ベビーフェイス効果とは、赤ちゃんの顔と似た特徴をもった顔を見た場合、緊張がゆるんで警戒心がなくなってしまう心理状況のことを表します。
人間に作用する心理的効果の一つであるベビーフェイス効果について詳しく解説していきます。ベビーフェイス効果が引き起こされる原理やビジネスに活用する方法などについても紹介していくので、ぜひ参考にしてください。
ビジネスをおこなっていく上で重要なことの一つに、顧客やユーザーに親近感を抱いてもらうことがあります。
しかし、顧客やユーザーの心をつかむというにはそう簡単にできることではありません。
実際にその点で苦労している企業や個人の方も多いのではないでしょうか?
しかし、ある心理学のテクニックを使えば、顧客やユーザーに親近感を抱いてもらえるようになったり、親近感を抱いてもらうきっかけを作ることができるようになります。
そして、その心理学のテクニックというというのが、今回紹介していく「ベビーフェイス効果」です。
この記事では、顧客やユーザーとの距離を縮めるのに役立つベビーフェイス効果について詳しく解説していきたいと思います。
ベビーフェイス効果はマーケティングやデザインに活用できるとても便利な心理学的テクニックの一つで、さまざまな分野で活用していくことができるので、ぜひ参考にしてみてください。
目次
ベビーフェイス効果とは
まず、ベビーフェイス効果の概要についてみていきましょう。
ベビーフェイスを日本語に訳すと赤ちゃんの顔となりますが。
つまり赤ちゃんの顔や赤ちゃんのような特徴を持った顔を見ることで得られる効果となります。
私たち人間は、赤ちゃんや赤ちゃん顔と似た特徴をもった顔を見た場合、緊張がゆるんで警戒心がなくなってしまうようになっています。
それと同時に、親近感を抱くようにもなります。
赤ちゃんに対する人間の反応を利用したものがベビーフェイス効果であり、ハロー効果と呼ばれる心理学現象のひとつです。
ハロー効果についても解説すると、人は何かを判断するときに、最も目立つ特徴の影響を受けるため、他の特徴がそれにより歪められてしまいます。
ベビーフェイス効果が働く理由は「ベビースキーマ」にある
では、なぜ私たちは赤ちゃんの顔を見ると緊張がとけて警戒心が緩み、親近感を覚えてしまうのでしょうか?
その秘密は、オーストリアの心理学者であるコンラート・ローレンツ(Lorenz,K)が命名した「ベビースキーマ」にあります。

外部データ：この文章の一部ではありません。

/-!
# Primitive vectors of the hyperbolic plane up to `O(U)`: Markman's `𝒫_n` and `|𝒫_n| = 2^{ρ(n−1)−1}`
# (Markman, Int. J. Math. 21 (2010), §4.1, the paragraph before Lemma 4.3)

Trunk T-4MAN vocabulary (`hyperbolicForm` = the hyperbolic plane `U` on `ℤ²`, `U(v, w) = v₀ w₁ + v₁ w₀`;
`LatticeFormsWallGenerators`: `hyperbolicSwap = σ`, `hyperbolicForm_isometryEquiv_eq`: `O(U) = {±1, ±σ}`). Written for
lane `lit-hodgefound` (Track 2 foundations; prover seat `lit-hodgefound-p18`, gen 48, row g48-#4), companion of
`AlgebraicGeometry/Hyperkaehler/K3HilbertMukaiLatticeEmbeddingRepresentatives` (g48-#3: Lemma 4.3 (1), the embeddings
`ι_{r,s}`). THEOREMS ONLY — no definition, no named fact, no instance, no notation.

## Source, verbatim (E. Markman, *Integral constraints on the monodromy group of the hyperkähler resolution of a
## symmetric product of a K3 surface*, Int. J. Math. 21 (2010), §4.1; held text `paper:arxiv-math_0601304` p. 19)

"Let `𝒫_n` be the subset of `ℤ ⊕ ℤ` given by `𝒫_n := {(r,s) : −s ≥ r > 0, rs = 1−n, and gcd(r,s) = 1}`. The
cardinality of `𝒫_n` is clearly `2^{ρ(n−1)−1}`. Let `U` be the rank `2` hyperbolic lattice given by the pairing
`((r₁,s₁),(r₂,s₂)) = −r₁s₂ − r₂s₁`. Then `O(U)` is isomorphic to `ℤ/2ℤ × ℤ/2ℤ`. The set `𝒫_n` consists of one
representative from each `O(U)`-orbit of primitive elements of `U` of square-length `2n−2`." (`ρ(r)` = "the number
of prime divisors of `r`", p. 31 of the survey.)

## Rendering

The tree's `U = hyperbolicForm` has the pairing `+v₀ w₁ + v₁ w₀`, so Markman's `(r, s)` (`rs = 1 − n`, `−s ≥ r > 0`) is our
`(r, s')` with `s' = −s`, `r s' = n − 1 =: t`, `0 < r ≤ s'`; "primitive" for `v ∈ U` is rendered both as SATURATION of
`ℤv` (`k w ∈ ℤv`, `k ≠ 0` ⟹ `w ∈ ℤv`, the tree's standing form) and as `gcd(v₀, v₁) = 1`, proved equivalent (§1); the
orbit set is the quotient of `{v : gcd(v₀,v₁) = 1, (v,v) = 2t}` by `v ∼ w :⟺ ∃ φ ∈ O(U), φ v = w`.

## Contents (all proved)

* (arithmetic, REUSED from the tree: `Literature/NumberTheory/QuadraticFields/LenstraPomeranceCoprimePairs.lean`,
  `card_filter_coprime_le_divisorsAntidiagonal` — the coprime splittings `r s = t`, `r ≤ s`, number `2^{ρ(t)−1}` for
  `t > 1`, and `…_one` for `t = 1`.)
* §1 primitive vectors of `U`: `ℤv` is saturated iff `gcd(v₀, v₁) = 1`
  (`forall_smul_mem_span_singleton_iff_gcd_eq_one`); `(v, v) = 2 v₀ v₁`; the `O(U)`-orbit of `v` is
  `{v, −v, σv, −σv}` (`exists_hyperbolicForm_isometryEquiv_apply_eq_iff`); NORMAL FORM: a primitive `v` with
  `(v,v) = 2t > 0` is `O(U)`-equivalent to `(r, s)` with `0 < r ≤ s`, `r s = t`, `gcd(r,s) = 1`, namely
  `(min(|v₀|,|v₁|), max(|v₀|,|v₁|))`, and two normal forms in one orbit coincide ("one representative from each
  `O(U)`-orbit").
* §2 **the number of `O(U)`-orbits of primitive vectors of square-length `2t` is `2^{ρ(t)−1}`** (`t ≥ 1`;
  `natCard_quot_primitive_hyperbolicForm_eq`) — "The cardinality of `𝒫_n` is clearly `2^{ρ(n−1)−1}`"; together with
  g48-#3 §4 this is Markman's second computation of `|O(Λ_n, Λ̃)/O(Λ̃)|` (g47-#10
  `k3HilbertLattice_natCard_quot_embedding_mukaiLattice`).
-/

namespace Literature.Topology.FourManifolds

open Finset

/-! ### §1 Primitive vectors of `U` and their `O(U)`-orbits -/

section Primitive

open LinearMap.BilinForm

/-- **`ℤv ⊂ ℤ²` is saturated iff `gcd(v₀, v₁) = 1`** (`v ≠ 0`): "primitive elements of `U`". [cite: Markman2010Constraints, §4.1 ("primitive elements of U")] -/
theorem forall_smul_mem_span_singleton_iff_gcd_eq_one {v : Fin 2 → ℤ} (hv : v ≠ 0) :
    (∀ (k : ℤ) (w : Fin 2 → ℤ), k ≠ 0 → k • w ∈ ℤ ∙ v → w ∈ ℤ ∙ v) ↔ Int.gcd (v 0) (v 1) = 1 := by
  constructor
  · intro h
    set g := Int.gcd (v 0) (v 1) with hg
    have hg0 : g ≠ 0 := fun h0 ↦ hv (by
      obtain ⟨h1, h2⟩ := Int.gcd_eq_zero_iff.1 h0
      funext i; fin_cases i <;> assumption)
    obtain ⟨a, ha⟩ : (g : ℤ) ∣ v 0 := Int.gcd_dvd_left _ _
    obtain ⟨b, hb⟩ : (g : ℤ) ∣ v 1 := Int.gcd_dvd_right _ _
    have hw : (g : ℤ) • ![a, b] = v := by
      funext i
      fin_cases i
      · simp [ha]
      · simp [hb]
    have hmem := h g ![a, b] (by exact_mod_cast hg0) (by rw [hw]; exact Submodule.mem_span_singleton_self v)
    obtain ⟨c, hc⟩ := Submodule.mem_span_singleton.1 hmem
    -- `c v = (a, b)` and `g (a, b) = v`: `c g v = v`, so `c g = 1`
    have hcg : ((g : ℤ) * c) • v = v := by rw [mul_smul, hc, hw]
    have hcg1 : (g : ℤ) * c = 1 := by
      by_contra hne
      apply hv
      have h1 : ((g : ℤ) * c - 1) • v = 0 := by rw [sub_smul, hcg, one_smul, sub_self]
      rcases smul_eq_zero.1 h1 with h2 | h2
      · exact absurd (sub_eq_zero.1 h2) hne
      · exact h2
    have h3 : (g : ℤ) ∣ 1 := ⟨c, hcg1.symm⟩
    exact Nat.dvd_one.1 (by exact_mod_cast h3)
  · intro h k w hk hkw
    obtain ⟨c, hc⟩ := Submodule.mem_span_singleton.1 hkw
    -- Bezout: `a v₀ + b v₁ = 1`; `k w = c v` gives `k ∣ c`
    obtain ⟨a, b, hab⟩ := Int.isCoprime_iff_gcd_eq_one.2 h
    have h0 : c * v 0 = k * w 0 := by simpa using congrFun hc 0
    have h1 : c * v 1 = k * w 1 := by simpa using congrFun hc 1
    have hdvd : k ∣ c := ⟨a * w 0 + b * w 1, by linear_combination -c * hab + a * h0 + b * h1⟩
    obtain ⟨c', rfl⟩ := hdvd
    refine Submodule.mem_span_singleton.2 ⟨c', ?_⟩
    have : k • (c' • v) = k • w := by rw [← mul_smul, hc]
    exact smul_right_injective _ hk this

ベビースキーマというのは、赤ちゃんや赤ちゃんと同じような特徴を備えた容姿の人、動物、キャラクターに備わっている外見的な特徴のことを指した言葉です。
私たちは、ベビースキーマを持った人や動物、キャラクターを見ると本能的に安心し、警戒心が緩んでしまうようになっています。
それと同時に、かわいいといった感情や守ってあげたい・優しくしてあげたいという感情も生まれるため、その人物や動物、キャラクターに親近感を覚えるようになるわけです。
実験でも証明されているベビーフェイス効果
2012年に、16歳~60歳の男女100人を対象とした、ベビーフェイス効果の実験が行われました。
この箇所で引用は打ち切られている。